═════ AVAILABLE RECORDS

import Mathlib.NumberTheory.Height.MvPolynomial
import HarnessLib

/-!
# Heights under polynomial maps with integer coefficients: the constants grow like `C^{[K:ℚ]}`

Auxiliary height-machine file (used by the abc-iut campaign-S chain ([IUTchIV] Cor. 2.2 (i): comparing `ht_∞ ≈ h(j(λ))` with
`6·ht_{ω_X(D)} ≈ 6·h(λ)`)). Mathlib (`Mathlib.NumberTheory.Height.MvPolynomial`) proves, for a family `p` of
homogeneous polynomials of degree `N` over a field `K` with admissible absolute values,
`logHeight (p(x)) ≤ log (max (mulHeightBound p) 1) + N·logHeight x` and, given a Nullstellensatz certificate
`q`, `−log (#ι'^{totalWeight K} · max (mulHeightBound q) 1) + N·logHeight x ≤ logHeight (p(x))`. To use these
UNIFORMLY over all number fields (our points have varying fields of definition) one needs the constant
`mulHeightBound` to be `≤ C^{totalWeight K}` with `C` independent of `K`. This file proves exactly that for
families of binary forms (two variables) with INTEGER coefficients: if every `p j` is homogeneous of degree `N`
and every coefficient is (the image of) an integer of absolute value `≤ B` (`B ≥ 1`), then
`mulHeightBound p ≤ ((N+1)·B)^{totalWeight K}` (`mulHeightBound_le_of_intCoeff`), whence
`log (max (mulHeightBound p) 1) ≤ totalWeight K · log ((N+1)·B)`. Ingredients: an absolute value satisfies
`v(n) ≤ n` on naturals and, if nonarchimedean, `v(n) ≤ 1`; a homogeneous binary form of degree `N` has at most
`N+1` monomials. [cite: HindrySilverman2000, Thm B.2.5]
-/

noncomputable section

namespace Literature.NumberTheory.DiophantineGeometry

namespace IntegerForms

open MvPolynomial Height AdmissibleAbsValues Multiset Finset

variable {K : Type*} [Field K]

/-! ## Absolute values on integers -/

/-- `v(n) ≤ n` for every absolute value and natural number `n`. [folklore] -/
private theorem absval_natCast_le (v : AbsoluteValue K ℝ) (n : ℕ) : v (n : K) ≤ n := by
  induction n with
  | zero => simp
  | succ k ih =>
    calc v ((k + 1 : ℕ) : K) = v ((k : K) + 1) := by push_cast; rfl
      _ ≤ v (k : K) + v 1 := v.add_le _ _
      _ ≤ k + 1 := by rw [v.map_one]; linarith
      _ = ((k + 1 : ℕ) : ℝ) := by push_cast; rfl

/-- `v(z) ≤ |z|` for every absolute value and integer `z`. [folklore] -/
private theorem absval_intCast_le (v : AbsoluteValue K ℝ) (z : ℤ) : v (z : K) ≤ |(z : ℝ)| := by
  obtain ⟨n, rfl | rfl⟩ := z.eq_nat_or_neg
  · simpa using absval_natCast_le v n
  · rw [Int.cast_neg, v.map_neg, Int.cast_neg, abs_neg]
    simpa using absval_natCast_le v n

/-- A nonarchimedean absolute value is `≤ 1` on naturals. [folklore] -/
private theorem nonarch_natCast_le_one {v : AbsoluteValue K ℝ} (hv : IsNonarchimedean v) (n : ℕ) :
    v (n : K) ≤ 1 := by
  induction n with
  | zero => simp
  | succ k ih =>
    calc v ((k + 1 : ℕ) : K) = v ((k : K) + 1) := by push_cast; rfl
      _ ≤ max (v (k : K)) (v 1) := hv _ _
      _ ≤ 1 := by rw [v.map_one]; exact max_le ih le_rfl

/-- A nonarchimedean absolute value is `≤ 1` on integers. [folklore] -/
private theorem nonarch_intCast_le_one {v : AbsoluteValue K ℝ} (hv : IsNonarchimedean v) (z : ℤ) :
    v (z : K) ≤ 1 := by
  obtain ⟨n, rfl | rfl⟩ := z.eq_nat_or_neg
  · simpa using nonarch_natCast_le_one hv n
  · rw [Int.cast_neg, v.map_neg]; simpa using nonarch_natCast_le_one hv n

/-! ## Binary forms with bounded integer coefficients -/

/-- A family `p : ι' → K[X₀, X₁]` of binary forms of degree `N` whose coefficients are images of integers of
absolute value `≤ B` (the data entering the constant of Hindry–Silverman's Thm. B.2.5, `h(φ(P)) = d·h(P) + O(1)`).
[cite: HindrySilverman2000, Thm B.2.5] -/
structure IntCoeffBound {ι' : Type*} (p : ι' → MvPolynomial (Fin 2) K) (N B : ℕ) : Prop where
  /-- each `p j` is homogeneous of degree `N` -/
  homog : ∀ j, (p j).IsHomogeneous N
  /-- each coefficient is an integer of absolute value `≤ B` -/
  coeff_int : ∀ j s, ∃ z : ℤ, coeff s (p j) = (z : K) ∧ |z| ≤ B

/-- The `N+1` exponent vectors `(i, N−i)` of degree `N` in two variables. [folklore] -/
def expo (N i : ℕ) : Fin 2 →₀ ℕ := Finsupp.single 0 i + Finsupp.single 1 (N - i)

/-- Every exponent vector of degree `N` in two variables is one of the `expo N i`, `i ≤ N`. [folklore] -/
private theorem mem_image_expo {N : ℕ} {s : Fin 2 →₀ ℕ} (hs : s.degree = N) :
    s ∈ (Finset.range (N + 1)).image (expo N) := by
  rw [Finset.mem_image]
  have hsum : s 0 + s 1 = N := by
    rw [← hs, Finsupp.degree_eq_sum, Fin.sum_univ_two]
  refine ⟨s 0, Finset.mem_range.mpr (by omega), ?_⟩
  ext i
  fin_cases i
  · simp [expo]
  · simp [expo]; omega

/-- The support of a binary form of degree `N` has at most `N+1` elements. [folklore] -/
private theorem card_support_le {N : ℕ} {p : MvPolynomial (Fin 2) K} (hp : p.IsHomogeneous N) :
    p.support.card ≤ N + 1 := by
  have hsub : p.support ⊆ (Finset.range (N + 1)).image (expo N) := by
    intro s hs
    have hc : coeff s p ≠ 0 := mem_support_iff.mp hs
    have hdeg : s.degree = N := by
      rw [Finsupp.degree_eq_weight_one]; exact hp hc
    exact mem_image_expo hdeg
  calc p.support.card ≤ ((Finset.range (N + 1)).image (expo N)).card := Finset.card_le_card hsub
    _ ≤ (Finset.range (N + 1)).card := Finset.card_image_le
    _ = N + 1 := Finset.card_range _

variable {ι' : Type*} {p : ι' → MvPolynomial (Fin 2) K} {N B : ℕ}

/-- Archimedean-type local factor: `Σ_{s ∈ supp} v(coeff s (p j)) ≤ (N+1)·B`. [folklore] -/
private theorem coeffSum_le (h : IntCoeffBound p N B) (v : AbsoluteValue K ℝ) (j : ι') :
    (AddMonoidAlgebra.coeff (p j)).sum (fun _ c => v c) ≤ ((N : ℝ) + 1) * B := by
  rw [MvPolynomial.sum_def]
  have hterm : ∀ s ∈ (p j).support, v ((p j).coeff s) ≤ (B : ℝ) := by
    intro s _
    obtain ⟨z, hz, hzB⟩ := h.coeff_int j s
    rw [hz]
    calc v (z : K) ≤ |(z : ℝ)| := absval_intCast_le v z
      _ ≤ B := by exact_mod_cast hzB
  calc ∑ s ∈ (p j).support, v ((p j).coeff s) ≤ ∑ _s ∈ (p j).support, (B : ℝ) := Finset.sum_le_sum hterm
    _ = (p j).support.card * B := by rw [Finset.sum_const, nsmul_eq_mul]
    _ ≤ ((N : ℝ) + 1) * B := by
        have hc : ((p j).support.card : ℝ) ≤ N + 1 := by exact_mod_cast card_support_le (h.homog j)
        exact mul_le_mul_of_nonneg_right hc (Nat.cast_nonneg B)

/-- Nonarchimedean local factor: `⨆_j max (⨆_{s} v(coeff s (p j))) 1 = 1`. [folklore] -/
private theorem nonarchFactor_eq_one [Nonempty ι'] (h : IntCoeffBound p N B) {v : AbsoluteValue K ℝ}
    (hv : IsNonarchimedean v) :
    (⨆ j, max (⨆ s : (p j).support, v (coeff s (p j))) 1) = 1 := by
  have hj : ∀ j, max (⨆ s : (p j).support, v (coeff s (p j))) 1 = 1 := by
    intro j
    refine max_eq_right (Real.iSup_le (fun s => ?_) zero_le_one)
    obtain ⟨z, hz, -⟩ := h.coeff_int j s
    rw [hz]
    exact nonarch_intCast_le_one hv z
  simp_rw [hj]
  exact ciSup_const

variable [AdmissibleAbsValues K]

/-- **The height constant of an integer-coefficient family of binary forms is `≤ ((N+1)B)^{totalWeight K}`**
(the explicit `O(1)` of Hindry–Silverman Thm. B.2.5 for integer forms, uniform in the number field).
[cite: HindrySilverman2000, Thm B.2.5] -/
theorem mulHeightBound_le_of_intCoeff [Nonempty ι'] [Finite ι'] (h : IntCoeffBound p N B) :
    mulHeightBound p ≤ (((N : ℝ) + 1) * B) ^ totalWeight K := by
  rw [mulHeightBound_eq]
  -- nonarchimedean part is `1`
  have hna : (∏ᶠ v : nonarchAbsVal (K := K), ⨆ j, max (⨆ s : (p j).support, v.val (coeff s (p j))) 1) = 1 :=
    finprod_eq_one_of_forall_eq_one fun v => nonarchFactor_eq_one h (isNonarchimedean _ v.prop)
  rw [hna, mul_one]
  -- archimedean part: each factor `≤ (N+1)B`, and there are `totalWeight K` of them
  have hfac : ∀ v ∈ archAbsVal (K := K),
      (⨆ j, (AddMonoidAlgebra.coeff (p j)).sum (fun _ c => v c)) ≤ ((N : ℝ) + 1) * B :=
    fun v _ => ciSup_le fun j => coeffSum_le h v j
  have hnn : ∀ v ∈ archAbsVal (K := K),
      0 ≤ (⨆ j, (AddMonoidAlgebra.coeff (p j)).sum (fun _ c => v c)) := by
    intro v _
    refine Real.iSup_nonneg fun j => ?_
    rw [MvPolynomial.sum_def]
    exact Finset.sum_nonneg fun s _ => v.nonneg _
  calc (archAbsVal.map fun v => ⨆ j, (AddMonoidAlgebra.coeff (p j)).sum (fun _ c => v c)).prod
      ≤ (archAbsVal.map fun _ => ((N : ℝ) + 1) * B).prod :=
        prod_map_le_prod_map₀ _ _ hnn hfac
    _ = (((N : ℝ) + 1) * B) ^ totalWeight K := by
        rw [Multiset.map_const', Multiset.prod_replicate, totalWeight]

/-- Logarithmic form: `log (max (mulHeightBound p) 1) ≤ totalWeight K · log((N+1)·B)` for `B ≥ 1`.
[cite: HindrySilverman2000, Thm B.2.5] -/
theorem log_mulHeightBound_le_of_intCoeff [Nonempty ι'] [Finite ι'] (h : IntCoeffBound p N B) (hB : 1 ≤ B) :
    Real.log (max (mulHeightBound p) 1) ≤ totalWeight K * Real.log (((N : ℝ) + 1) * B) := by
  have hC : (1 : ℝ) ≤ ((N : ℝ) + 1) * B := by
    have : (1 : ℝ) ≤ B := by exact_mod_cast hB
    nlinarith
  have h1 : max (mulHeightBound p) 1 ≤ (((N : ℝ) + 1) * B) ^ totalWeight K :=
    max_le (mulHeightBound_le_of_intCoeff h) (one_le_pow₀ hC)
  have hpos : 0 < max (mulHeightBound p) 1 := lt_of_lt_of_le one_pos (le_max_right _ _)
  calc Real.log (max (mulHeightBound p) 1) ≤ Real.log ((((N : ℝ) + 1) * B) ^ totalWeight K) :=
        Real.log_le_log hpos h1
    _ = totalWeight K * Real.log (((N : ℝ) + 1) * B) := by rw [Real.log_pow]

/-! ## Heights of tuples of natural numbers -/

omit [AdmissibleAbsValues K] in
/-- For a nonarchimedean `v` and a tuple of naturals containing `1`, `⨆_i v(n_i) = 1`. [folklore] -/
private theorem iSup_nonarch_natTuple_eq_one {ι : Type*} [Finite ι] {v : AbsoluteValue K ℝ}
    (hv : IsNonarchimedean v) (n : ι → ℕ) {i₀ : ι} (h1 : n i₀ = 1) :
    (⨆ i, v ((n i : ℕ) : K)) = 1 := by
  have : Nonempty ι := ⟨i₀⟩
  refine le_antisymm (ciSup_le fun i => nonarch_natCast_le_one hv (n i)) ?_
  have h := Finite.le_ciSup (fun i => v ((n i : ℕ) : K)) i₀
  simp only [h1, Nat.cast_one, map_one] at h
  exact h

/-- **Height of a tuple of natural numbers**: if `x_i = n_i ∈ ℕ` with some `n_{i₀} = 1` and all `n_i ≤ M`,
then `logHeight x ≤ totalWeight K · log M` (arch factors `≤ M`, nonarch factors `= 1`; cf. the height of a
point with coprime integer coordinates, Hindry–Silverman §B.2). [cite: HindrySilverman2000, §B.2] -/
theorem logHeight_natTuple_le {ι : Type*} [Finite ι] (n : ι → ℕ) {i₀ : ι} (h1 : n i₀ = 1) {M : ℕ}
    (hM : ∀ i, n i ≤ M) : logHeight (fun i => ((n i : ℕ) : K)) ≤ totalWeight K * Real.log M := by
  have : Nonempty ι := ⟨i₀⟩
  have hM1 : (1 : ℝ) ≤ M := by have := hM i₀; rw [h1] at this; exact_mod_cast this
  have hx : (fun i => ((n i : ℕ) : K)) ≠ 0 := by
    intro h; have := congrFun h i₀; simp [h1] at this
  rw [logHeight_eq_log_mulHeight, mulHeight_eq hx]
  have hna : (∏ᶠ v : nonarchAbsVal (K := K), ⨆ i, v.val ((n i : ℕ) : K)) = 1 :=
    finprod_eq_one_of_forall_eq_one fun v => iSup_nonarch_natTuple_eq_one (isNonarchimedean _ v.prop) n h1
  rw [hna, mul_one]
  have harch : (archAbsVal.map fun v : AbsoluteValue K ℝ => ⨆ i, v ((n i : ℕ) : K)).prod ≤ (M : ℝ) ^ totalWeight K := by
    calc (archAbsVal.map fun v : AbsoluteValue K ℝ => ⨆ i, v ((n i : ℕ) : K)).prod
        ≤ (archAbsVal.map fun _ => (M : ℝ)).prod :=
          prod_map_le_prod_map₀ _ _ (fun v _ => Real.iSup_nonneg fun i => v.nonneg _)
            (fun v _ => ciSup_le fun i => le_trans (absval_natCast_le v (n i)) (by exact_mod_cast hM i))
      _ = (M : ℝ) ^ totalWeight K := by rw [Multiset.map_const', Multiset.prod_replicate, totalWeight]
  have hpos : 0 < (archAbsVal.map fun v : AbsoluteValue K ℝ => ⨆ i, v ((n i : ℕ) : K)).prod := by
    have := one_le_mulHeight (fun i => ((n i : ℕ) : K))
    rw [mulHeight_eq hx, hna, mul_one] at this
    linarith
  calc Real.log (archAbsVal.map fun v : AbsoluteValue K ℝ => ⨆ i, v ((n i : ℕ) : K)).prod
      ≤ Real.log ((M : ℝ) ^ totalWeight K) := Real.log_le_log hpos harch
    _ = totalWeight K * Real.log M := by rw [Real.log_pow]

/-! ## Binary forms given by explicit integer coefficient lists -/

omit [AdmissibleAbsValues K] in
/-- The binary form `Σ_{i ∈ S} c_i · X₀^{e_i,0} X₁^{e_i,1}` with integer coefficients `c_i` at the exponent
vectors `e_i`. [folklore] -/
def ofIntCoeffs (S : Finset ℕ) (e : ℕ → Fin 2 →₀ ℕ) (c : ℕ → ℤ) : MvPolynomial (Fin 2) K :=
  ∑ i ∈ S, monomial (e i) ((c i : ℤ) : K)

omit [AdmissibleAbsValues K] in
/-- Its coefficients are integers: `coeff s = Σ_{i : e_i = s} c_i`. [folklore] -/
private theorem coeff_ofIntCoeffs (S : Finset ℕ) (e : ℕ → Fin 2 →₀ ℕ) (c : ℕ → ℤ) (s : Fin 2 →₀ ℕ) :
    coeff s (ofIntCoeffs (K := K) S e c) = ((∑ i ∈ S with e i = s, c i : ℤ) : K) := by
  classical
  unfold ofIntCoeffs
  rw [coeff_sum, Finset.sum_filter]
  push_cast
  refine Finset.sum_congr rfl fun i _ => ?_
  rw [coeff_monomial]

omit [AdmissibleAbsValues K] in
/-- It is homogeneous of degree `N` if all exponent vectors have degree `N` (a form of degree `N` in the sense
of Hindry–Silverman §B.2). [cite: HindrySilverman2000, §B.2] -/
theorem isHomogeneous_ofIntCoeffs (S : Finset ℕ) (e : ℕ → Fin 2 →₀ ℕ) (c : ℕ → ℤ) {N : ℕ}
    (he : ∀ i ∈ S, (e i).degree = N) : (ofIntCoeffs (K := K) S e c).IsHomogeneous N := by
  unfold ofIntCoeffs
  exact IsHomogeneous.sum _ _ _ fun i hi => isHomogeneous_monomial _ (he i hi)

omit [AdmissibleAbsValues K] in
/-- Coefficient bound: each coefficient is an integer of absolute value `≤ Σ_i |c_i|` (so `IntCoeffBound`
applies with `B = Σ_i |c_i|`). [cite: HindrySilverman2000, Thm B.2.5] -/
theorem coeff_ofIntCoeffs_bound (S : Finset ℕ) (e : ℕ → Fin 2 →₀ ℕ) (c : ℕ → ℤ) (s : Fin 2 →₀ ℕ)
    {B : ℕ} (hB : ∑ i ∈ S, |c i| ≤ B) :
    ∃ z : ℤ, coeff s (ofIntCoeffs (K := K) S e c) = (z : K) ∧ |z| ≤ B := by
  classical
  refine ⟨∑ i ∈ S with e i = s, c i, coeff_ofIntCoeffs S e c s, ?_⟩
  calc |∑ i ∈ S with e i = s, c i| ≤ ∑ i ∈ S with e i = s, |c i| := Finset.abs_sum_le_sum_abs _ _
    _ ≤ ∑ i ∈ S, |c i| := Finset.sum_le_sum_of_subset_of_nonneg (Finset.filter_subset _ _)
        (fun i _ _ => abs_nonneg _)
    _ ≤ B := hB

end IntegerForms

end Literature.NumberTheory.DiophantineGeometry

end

══════════

• [WHAT TO WORK ON]
Return a copy of each line of the material that holds the word "file".

• [YOUR RESPONSE]
Auxiliary height-machine file (used by the abc-iut campaign-S chain ([IUTchIV] Cor. 2.2 (i): comparing `ht_∞ ≈ h(j(λ))` with
`mulHeightBound` to be `≤ C^{totalWeight K}` with `C` independent of `K`. This file proves exactly that for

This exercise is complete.